Dir Christian Alvart. US/Germany. 2009. 108 mins

Pandorum

With its loopy mix of Alien-inspired sci-fi and marauding-mutant horror, Pandorum is likely to please hard core genre fans but leave everyone else feeling lost in space. The mid-level cast and lack of a well-known underlying property will be additional box office drawbacks for this latest joint venture from Resident Evil series partners Constantin Film and Impact Pictures. Ancillary markets, though, should produce decent returns.

Over-acting is endemic

This weekend’s wide North American opening through Overture Films produced a smaller than expected estimated gross of $4.4m, perhaps because the R-rated space outing was competing with PG-13 sci-fi entry Surrogates. But distributors that have acquired the film from Summit for international territories could have more success – all three Resident Evil films did significantly better internationally than domestically – and in Germany Constantin will be helped by local recognition for native son director Christian Alvart and supporting actor Antje Traue.

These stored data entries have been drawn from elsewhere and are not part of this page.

/-- a drop of the profile at `c` witnesses a U- or W-cell AT `c`. [this work] -/
theorem need_drop_witness (U W : ℕ → ℕ → Prop) (r : ℝ) (K a c : ℕ)
    (hne : (if ∃ s' ∈ Finset.Icc c K, U a s' then (1 : ℝ) else if ∃ s' ∈ Finset.Icc c K, W a s' then r else 0)
      ≠ (if ∃ s' ∈ Finset.Icc (c + 1) K, U a s' then (1 : ℝ) else if ∃ s' ∈ Finset.Icc (c + 1) K, W a s' then r else 0)) :
    U a c ∨ W a c := by
  -- monotonicity of the existentials and the 'witness at c' dichotomy
  have monoU : (∃ s' ∈ Finset.Icc (c + 1) K, U a s') → (∃ s' ∈ Finset.Icc c K, U a s') := by
    rintro ⟨s', hs', h⟩; rw [Finset.mem_Icc] at hs'; exact ⟨s', Finset.mem_Icc.2 ⟨by omega, hs'.2⟩, h⟩
  have monoW : (∃ s' ∈ Finset.Icc (c + 1) K, W a s') → (∃ s' ∈ Finset.Icc c K, W a s') := by
    rintro ⟨s', hs', h⟩; rw [Finset.mem_Icc] at hs'; exact ⟨s', Finset.mem_Icc.2 ⟨by omega, hs'.2⟩, h⟩
  have downU : (∃ s' ∈ Finset.Icc c K, U a s') → ¬ (∃ s' ∈ Finset.Icc (c + 1) K, U a s') → U a c := by
    rintro ⟨s', hs', h⟩ hno; rw [Finset.mem_Icc] at hs'
    rcases Nat.eq_or_lt_of_le hs'.1 with heq | hlt
    · exact heq ▸ h
    · exact (hno ⟨s', Finset.mem_Icc.2 ⟨hlt, hs'.2⟩, h⟩).elim
  have downW : (∃ s' ∈ Finset.Icc c K, W a s') → ¬ (∃ s' ∈ Finset.Icc (c + 1) K, W a s') → W a c := by
    rintro ⟨s', hs', h⟩ hno; rw [Finset.mem_Icc] at hs'
    rcases Nat.eq_or_lt_of_le hs'.1 with heq | hlt
    · exact heq ▸ h
    · exact (hno ⟨s', Finset.mem_Icc.2 ⟨hlt, hs'.2⟩, h⟩).elim
  by_cases hU1 : ∃ s' ∈ Finset.Icc c K, U a s'
  · by_cases hU2 : ∃ s' ∈ Finset.Icc (c + 1) K, U a s'
    · rw [if_pos hU1, if_pos hU2] at hne; exact (hne rfl).elim
    · exact Or.inl (downU hU1 hU2)
  · have hU2 : ¬ ∃ s' ∈ Finset.Icc (c + 1) K, U a s' := fun h => hU1 (monoU h)
    rw [if_neg hU1, if_neg hU2] at hne
    by_cases hW1 : ∃ s' ∈ Finset.Icc c K, W a s'
    · by_cases hW2 : ∃ s' ∈ Finset.Icc (c + 1) K, W a s'
      · rw [if_pos hW1, if_pos hW2] at hne; exact (hne rfl).elim
      · exact Or.inr (downW hW1 hW2)
    · have hW2 : ¬ ∃ s' ∈ Finset.Icc (c + 1) K, W a s' := fun h => hW1 (monoW h)
      rw [if_neg hW1, if_neg hW2] at hne; exact (hne rfl).elim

Most of the action takes place aboard a vast Noah’s Ark space ship transporting thousands of humans from the over-populated Earth to a distant Earth-like planet. When Payton (Dennis Quaid) and Bower (Ben Foster) wake up from space hibernation to take their shift crewing the vessel, they find the ship apparently deserted and rapidly losing power.

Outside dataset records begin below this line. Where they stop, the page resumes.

import Mathlib
import Summits.ResolutionOfSingularities.ResolutionOfSingularities.Theorems.WeightedInvariantLocalWeightedDropTOT2BridgePresentedSucc
import Summits.ResolutionOfSingularities.ResolutionOfSingularities.Theorems.WeightedInvariantLocalWeightedDropTOT2BridgePresentedExit
import Summits.ResolutionOfSingularities.ResolutionOfSingularities.Theorems.WeightedInvariantLocalWeightedDropPolyDescentSelDefs
import Summits.ResolutionOfSingularities.ResolutionOfSingularities.Theorems.WeightedInvariantLocalWeightedDropNCResSettingAdmissible

/-!
# TOT2-LINE v1.3, regime (P): the DECORATED STEP of the lazy strategy — the two CURVE branches (res-L1-w43-stub-2 g5, work order (P2c))

Sub-problem `ResolutionOfSingularities`, ENGINE crux `stmt-ResolutionOfSingularities-8899` (`LocalWeightedDrop`), inner tame loop
at `m + 1 = 3`, S-ASM by regimes (res-L1-w43-lead-1 g5 memo TOT2-LINE v1.3 §3 (P2)). A PRESENTED STATE is an admissible decorated
state `(b, δ)` with a point-B-permissible presentation `Φ₀` (`IsBPermissible δ Φ₀ 𝟙`: legal, boundary-straightening), a unit `U` and
a label `A` of degree `d` in the polygon regime (`PolyDescent.InPoly d A`) with `Φ₀(δ.f · ∏_{O} x_l) = U · monicGerm d A`, carrying
the invariant «a boundary letter straightened to `y` is OLD» (`∀ l ∈ δ.E, strIdx Φ₀ l = y → l ∈ δ.O`).

This file plays ONE step of the LAZY strategy `PolyDescent.succTWP` (…PolyDescentSelDefs) in its two CURVE branches
(`V(y,u₁)` / `V(y,u₂)` permissible) and reads every answer of the opponent: far answer (`γ ≠ 0`) ⇒ the order letter drops to `0`
(head drop); near answer with smaller head ⇒ head drop; near answer with the same head ⇒ the successor is PRESENTED by the lazy successor
label `A′ ∈ succTWP d A` (…TOT2BridgePresentedSucc), and either `A′` is again in the polygon regime (continue) or the successor is in the
APEX COLUMN `HCol` (…TOT2BridgePresentedExit). Helpers: the order letter of a presented state is the degree (`Decoration.c_eq_of_presentation`)
and the propagation of the old-letter invariant (`Decoration.old_of_strIdx_last_transform`).

All statements are ours (engine bookkeeping); nothing here is a statement of [CJS] or [CP-char2].
-/

set_option linter.dupNamespace false -- mandated namespace of this single-conjunct summit

noncomputable section

namespace Summit.ResolutionOfSingularities.ResolutionOfSingularities.Theorems

namespace TameFourTupleDrop

open MvPowerSeries Literature.AlgebraicGeometry.Resolution

variable {k : Type} [Field k]

section Helpers

variable {b : MvPowerSeries (Fin (2 + 1)) k} {δ : Decoration k 2} {Θ : Fin (2 + 1) → MvPowerSeries (Fin (2 + 1)) k}
  {H : MvPowerSeries (Fin (2 + 1)) k} {d : ℕ} {A : Fin d → MvPowerSeries (Fin 2) k}

/-- **THE ORDER LETTER OF A PRESENTED STATE IS THE DEGREE OF ITS LABEL** (label a position: `IsPosT`). -/
theorem Decoration.c_eq_of_presentation (hadm : Admissible b δ) (hΘ0 : ∀ i, constantCoeff (Θ i) = 0)
    (hΘdet : IsUnit (FormalCoordChange.linMat Θ).det) (hH : constantCoeff H ≠ 0)
    (hpres : subst Θ (δ.f * ∏ l ∈ δ.O, X l) = H * NCPoly.monicGerm d A) (hA : PolyDescent.IsPosT d A) : δ.c = d := by
  have h1 := order_monicForm_of_presentation hadm hΘ0 hΘdet hH hpres
  have h2 := WildUnaryConeMonic.order_monicForm A hA
  change (NCPoly.monicGerm d A).order = _ at h2
  rw [h1] at h2
  exact_mod_cast h2

/-- Same head ⇒ same order letter (as in …NCResCurveGraphStep, restated to keep the import cone small). -/
theorem Decoration.o_transform_eq_of_head_eq' {Φ : Fin (2 + 1) → MvPowerSeries (Fin (2 + 1)) k} {w : Fin (2 + 1) → ℕ}
    {c : Fin (2 + 1) → k} {i : Fin (2 + 1)} (hhead : (δ.transform Φ w c i).head = δ.head) : (δ.transform Φ w c i).o = δ.o := by
  unfold Decoration.head at hhead
  exact (Prod.ext_iff.mp (toLex_inj.mp hhead)).1

/-- Same head ⇒ same `c` letter. -/
theorem Decoration.c_transform_eq_of_head_eq' {Φ : Fin (2 + 1) → MvPowerSeries (Fin (2 + 1)) k} {w : Fin (2 + 1) → ℕ}
    {c : Fin (2 + 1) → k} {i : Fin (2 + 1)} (hhead : (δ.transform Φ w c i).head = δ.head) : (δ.transform Φ w c i).c = δ.c := by
  unfold Decoration.head at hhead
  exact (Prod.ext_iff.mp (toLex_inj.mp hhead)).2

/-- Same head ⇒ the old letters of the successor are the through-going old letters. -/
theorem Decoration.O_transform_eq_of_head_eq' {Φ : Fin (2 + 1) → MvPowerSeries (Fin (2 + 1)) k} {w : Fin (2 + 1) → ℕ}
    {c : Fin (2 + 1) → k} {i : Fin (2 + 1)} (hhead : (δ.transform Φ w c i).head = δ.head) :
    (δ.transform Φ w c i).O = Decoration.newLetters δ.O Φ c i := by
  refine Decoration.transform_O_of_not_lt _ _ _ _ _ ?_
  rw [← Decoration.transform_o, Decoration.o_transform_eq_of_head_eq' hhead]
  exact lt_irrefl _

/-- In three variables: the through-going index of a letter straightened to `x_s` after slicing at a `u`-slot is `y` iff `s = y`. -/
theorem predAbove_castSucc_succ_eq_last (i₀ : Fin 2) (s : Fin (2 + 1))
    (h : Fin.predAbove (Fin.castSucc i₀) (Fin.succ s) = Fin.last 2) : s = Fin.last 2 := by
  revert i₀ s
  decide

/-- A coordinate straightened to a `u`-letter (up to a nonzero constant) has straightening index that `u`-letter: it is not `y`. -/
theorem strIdx_ne_last_of_eq_C_mul_X {Θ' : Fin (2 + 1) → MvPowerSeries (Fin (2 + 1)) k} {l : Fin (2 + 1)} {j : Fin 2} {a : k}
    (ha : a ≠ 0) (h : Θ' l = C a * X (Fin.castSucc j)) : strIdx Θ' l ≠ Fin.last 2 := by
  classical
  intro hlast
  obtain ⟨u, -, hu⟩ := strIdx_spec (Φ := Θ') (l := l) ⟨Fin.castSucc j, C a, by rwa [constantCoeff_C], h⟩
  rw [hlast] at hu
  have hdvd : (X (Fin.last 2) : MvPowerSeries (Fin (2 + 1)) k) ∣ Θ' l := hu ▸ Dvd.intro_left u rfl
  rw [X_dvd_iff] at hdvd
  have h0 := hdvd (Finsupp.single (Fin.castSucc j) 1) (by
    rw [Finsupp.single_apply, if_neg (Fin.castSucc_lt_last j).ne])
  rw [h, coeff_C_mul, coeff_X, if_pos rfl, mul_one] at h0
  exact ha h0

/-- **PROPAGATION OF THE OLD-LETTER INVARIANT**: after a same-head step at a `u`-slot, re-presented by coordinates `Θ′` sending
`u`-letters to `u`-letters and `y ↦ γ y`, a boundary letter of the successor straightened to `y` is OLD. -/
theorem Decoration.old_of_strIdx_last_transform {Φ₀ : Fin (2 + 1) → MvPowerSeries (Fin (2 + 1)) k} {w : Fin (2 + 1) → ℕ}
    {pt : Fin (2 + 1) → k} {i₀ : Fin 2} (hhead : (δ.transform Φ₀ w pt (Fin.castSucc i₀)).head = δ.head)
    {Θ' : Fin (2 + 1) → MvPowerSeries (Fin (2 + 1)) k}
    (hΘ'c : ∀ i : Fin 2, ∃ (j : Fin 2) (a : k), a ≠ 0 ∧ Θ' (Fin.castSucc i) = C a * X (Fin.castSucc j))
    (hOld : ∀ l ∈ δ.E, strIdx Φ₀ l = Fin.last 2 → l ∈ δ.O) :
    ∀ l' ∈ (δ.transform Φ₀ w pt (Fin.castSucc i₀)).E, strIdx Θ' l' = Fin.last 2 → l' ∈ (δ.transform Φ₀ w pt (Fin.castSucc i₀)).O := by
  classical
  intro l' hl' hlast
  have hl'last : l' = Fin.last 2 := by
    rcases Fin.eq_castSucc_or_eq_last l' with ⟨i, rfl⟩ | h
    · obtain ⟨j, a, ha, hΘ⟩ := hΘ'c i
      exact absurd hlast (strIdx_ne_last_of_eq_C_mul_X ha hΘ)
    · exact h
  subst hl'last
  rw [Decoration.transform_E, Finset.mem_insert] at hl'
  rcases hl' with h0 | hnew
  · exact absurd h0.symm (Fin.last_pos'.ne)
  · rw [Decoration.O_transform_eq_of_head_eq' hhead]
    unfold Decoration.newLetters at hnew ⊢
    rw [Finset.mem_image] at hnew ⊢
    obtain ⟨l, hl, hpred⟩ := hnew
    rw [Finset.mem_filter] at hl
    have hs := predAbove_castSucc_succ_eq_last i₀ _ hpred
    exact ⟨l, Finset.mem_filter.mpr ⟨hOld l hl.1 hs, hl.2⟩, hpred⟩

end Helpers

section Curve

variable {b : MvPowerSeries (Fin (2 + 1)) k} {δ : Decoration k 2} {Φ₀ : Fin (2 + 1) → MvPowerSeries (Fin (2 + 1)) k}
  {U : MvPowerSeries (Fin (2 + 1)) k} {d : ℕ} {A : Fin d → MvPowerSeries (Fin 2) k}

/-- **DECORATED STEP, CURVE BRANCH `V(y,u₁)`** (`k` algebraically closed): at a presented state whose label admits the curve `V(y,u₁)`
(`IsPermissibleOneT`), the curve move `(Φ₀, 𝟙_{u₁,y})` is answered, at some live slot, by an admissible successor that DROPS THE HEAD,
or keeps the head and is in the APEX COLUMN, or keeps the head and is PRESENTED by the lazy successor label `u₁^{-(d−·)}A ∈ succTWP d A`
in the polygon regime, with the old-letter invariant. -/
theorem Decoration.moveClause_presented_curveOne [IsAlgClosed k] (hadm : Admissible b δ)
    (hperm₁ : IsBPermissible δ Φ₀ (fun _ => 1)) (hOld : ∀ l ∈ δ.E, strIdx Φ₀ l = Fin.last 2 → l ∈ δ.O)
    (hU : constantCoeff U ≠ 0) (hd : 0 < d) (hP : subst Φ₀ (δ.f * ∏ l ∈ δ.O, X l) = U * NCPoly.monicGerm d A)
    (hin : PolyDescent.InPoly d A) (ho : 2 ≤ δ.o) (h1 : PolyDescent.IsPermissibleOneT d A) :
    MoveClause b Φ₀ (fun l : Fin (2 + 1) => if l = Fin.castSucc 0 ∨ l = Fin.last 2 then (1 : ℕ) else 0)
      (fun b' => ∃ δ' : Decoration k 2, Admissible b' δ' ∧ (δ'.head < δ.head ∨ (δ'.head = δ.head ∧ (δ'.HCol ∨
        ∃ (Θ' : Fin 3 → MvPowerSeries (Fin 3) k) (H' : MvPowerSeries (Fin 3) k) (A' : Fin d → MvPowerSeries (Fin 2) k),
          IsBPermissible δ' Θ' (fun _ => 1) ∧ (∀ l ∈ δ'.E, strIdx Θ' l = Fin.last 2 → l ∈ δ'.O) ∧ constantCoeff H' ≠ 0 ∧
          subst Θ' (δ'.f * ∏ l ∈ δ'.O, X l) = H' * NCPoly.monicGerm d A' ∧ A' ∈ PolyDescent.succTWP d A ∧
          PolyDescent.InPoly d A')))) := by
  classical
  have hf : δ.f ≠ 0 := hadm.2.1.ne_zero
  have hdiv : ∀ j, A j = X 0 ^ (d - (j : ℕ)) * PolyDescent.divOneT d A j := fun j => PolyDescent.eq_X_pow_mul_divOneT h1 j
  have hpermw := isBPermissible_curve_of_presentation hperm₁ hf 0 hdiv hU hP
  have hcd : δ.c = d := Decoration.c_eq_of_presentation hadm hperm₁.1.1 hperm₁.1.2.1 hU hP hin.2.1
  intro pt hconv hpt Aexp G hfac hG
  by_cases hγ : pt (Fin.last 2) = 0
  · have hc0 := castSucc_ne_zero_of_curveAnswer 0 hconv hpt hγ
    have hadm' := admissible_transform hadm hpermw hconv hfac hG hc0
    refine ⟨Fin.castSucc 0, hc0, _, hadm', ?_⟩
    rcases (Decoration.head_transform_le hpermw hconv hf hc0).lt_or_eq with hlt | heq
    · exact Or.inl hlt
    · refine Or.inr ⟨heq, ?_⟩
      have hnear := Decoration.o_transform_eq_of_head_eq' heq
      obtain ⟨Θ', H', hperm', hΘ'c, -, hH', hP'⟩ :=
        Decoration.presentation_curveSucc_zero hperm₁ hf hU hdiv hP hconv hγ hc0 hnear
      have hWP' := PolyDescent.wellPrepared_divOneT A h1 hin.1
      by_cases hin' : PolyDescent.InPoly d (PolyDescent.divOneT d A)
      · refine Or.inr ⟨Θ', H', PolyDescent.divOneT d A, hperm', Decoration.old_of_strIdx_last_transform heq hΘ'c hOld, hH', hP',
          ?_, hin'⟩
        rw [PolyDescent.succTWP, PolyDescent.succTSel_of_isPermissibleOneT _ h1]
        exact Set.mem_singleton _
      · exact Or.inl (Decoration.hCol_of_presentation_of_not_inPoly hadm' hperm'.1.1 hperm'.1.2.1 hperm'.2.2.2 hH' hd hP'
          ((Decoration.c_transform_eq_of_head_eq' heq).trans hcd) (hnear.symm ▸ ho) hWP' hin')
  · have hγ0 : pt (Fin.last 2) ≠ 0 := hγ
    have hadm' := admissible_transform hadm hpermw hconv hfac hG hγ0
    refine ⟨Fin.last 2, hγ0, _, hadm', Or.inl (Decoration.head_transform_lt_of_o_lt ?_)⟩
    rw [o_transform_curve_eq_zero_of_gamma_ne_zero' hperm₁ hf hU hin.2.1 hP hdiv hconv hγ0 (Fin.last 2)]
    omega

/-- **DECORATED STEP, CURVE BRANCH `V(y,u₂)`**: the same for the curve `V(y,u₂)` (`IsPermissibleTwoT`, `V(y,u₁)` not permissible — the
lazy strategy prefers `u₁`), successor label `u₂^{-(d−·)}A`. -/
theorem Decoration.moveClause_presented_curveTwo [IsAlgClosed k] (hadm : Admissible b δ)
    (hperm₁ : IsBPermissible δ Φ₀ (fun _ => 1)) (hOld : ∀ l ∈ δ.E, strIdx Φ₀ l = Fin.last 2 → l ∈ δ.O)
    (hU : constantCoeff U ≠ 0) (hd : 0 < d) (hP : subst Φ₀ (δ.f * ∏ l ∈ δ.O, X l) = U * NCPoly.monicGerm d A)
    (hin : PolyDescent.InPoly d A) (ho : 2 ≤ δ.o) (h1 : ¬ PolyDescent.IsPermissibleOneT d A) (h2 : PolyDescent.IsPermissibleTwoT d A) :
    MoveClause b Φ₀ (fun l : Fin (2 + 1) => if l = Fin.castSucc 1 ∨ l = Fin.last 2 then (1 : ℕ) else 0)
      (fun b' => ∃ δ' : Decoration k 2, Admissible b' δ' ∧ (δ'.head < δ.head ∨ (δ'.head = δ.head ∧ (δ'.HCol ∨
        ∃ (Θ' : Fin 3 → MvPowerSeries (Fin 3) k) (H' : MvPowerSeries (Fin 3) k) (A' : Fin d → MvPowerSeries (Fin 2) k),
          IsBPermissible δ' Θ' (fun _ => 1) ∧ (∀ l ∈ δ'.E, strIdx Θ' l = Fin.last 2 → l ∈ δ'.O) ∧ constantCoeff H' ≠ 0 ∧
          subst Θ' (δ'.f * ∏ l ∈ δ'.O, X l) = H' * NCPoly.monicGerm d A' ∧ A' ∈ PolyDescent.succTWP d A ∧
          PolyDescent.InPoly d A')))) := by
  classical
  have hf : δ.f ≠ 0 := hadm.2.1.ne_zero
  have hdiv : ∀ j, A j = X 1 ^ (d - (j : ℕ)) * PolyDescent.divTwoT d A j := fun j => PolyDescent.eq_X_pow_mul_divTwoT h2 j
  have hpermw := isBPermissible_curve_of_presentation hperm₁ hf 1 hdiv hU hP
  have hcd : δ.c = d := Decoration.c_eq_of_presentation hadm hperm₁.1.1 hperm₁.1.2.1 hU hP hin.2.1
  intro pt hconv hpt Aexp G hfac hG
  by_cases hγ : pt (Fin.last 2) = 0
  · have hc1 := castSucc_ne_zero_of_curveAnswer 1 hconv hpt hγ
    have hadm' := admissible_transform hadm hpermw hconv hfac hG hc1
    refine ⟨Fin.castSucc 1, hc1, _, hadm', ?_⟩
    rcases (Decoration.head_transform_le hpermw hconv hf hc1).lt_or_eq with hlt | heq
    · exact Or.inl hlt
    · refine Or.inr ⟨heq, ?_⟩
      have hnear := Decoration.o_transform_eq_of_head_eq' heq
      obtain ⟨Θ', H', hperm', hΘ'c, -, hH', hP'⟩ :=
        Decoration.presentation_curveSucc_one hperm₁ hf hU hdiv hP hconv hγ hc1 hnear
      have hWP' := PolyDescent.wellPrepared_divTwoT A h2 hin.1
      by_cases hin' : PolyDescent.InPoly d (PolyDescent.divTwoT d A)
      · refine Or.inr ⟨Θ', H', PolyDescent.divTwoT d A, hperm', Decoration.old_of_strIdx_last_transform heq hΘ'c hOld, hH', hP',
          ?_, hin'⟩
        rw [PolyDescent.succTWP, PolyDescent.succTSel_of_isPermissibleTwoT _ h1 h2]
        exact Set.mem_singleton _
      · exact Or.inl (Decoration.hCol_of_presentation_of_not_inPoly hadm' hperm'.1.1 hperm'.1.2.1 hperm'.2.2.2 hH' hd hP'
          ((Decoration.c_transform_eq_of_head_eq' heq).trans hcd) (hnear.symm ▸ ho) hWP' hin')
  · have hγ0 : pt (Fin.last 2) ≠ 0 := hγ
    have hadm' := admissible_transform hadm hpermw hconv hfac hG hγ0
    refine ⟨Fin.last 2, hγ0, _, hadm', Or.inl (Decoration.head_transform_lt_of_o_lt ?_)⟩
    rw [o_transform_curve_eq_zero_of_gamma_ne_zero' hperm₁ hf hU hin.2.1 hP hdiv hconv hγ0 (Fin.last 2)]
    omega

end Curve

end TameFourTupleDrop

end Summit.ResolutionOfSingularities.ResolutionOfSingularities.Theorems

end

Bower sets off to repair the nuclear power source and along the way meets up with other desperate crew members: a tough cookie scientist (Traue), a buff Vietnamese agricultural expert (Cung Le) and a crazy cook (Eddie Rouse). Guiding Bower’s mission by radio, Payton encounters a twitchy young officer (Twilight’s Cam Gigandet) who seems to know more about the ship’s state than he’s letting on.

The real problem, however, is the horde of demonic-looking creatures who are occupying most of the ship.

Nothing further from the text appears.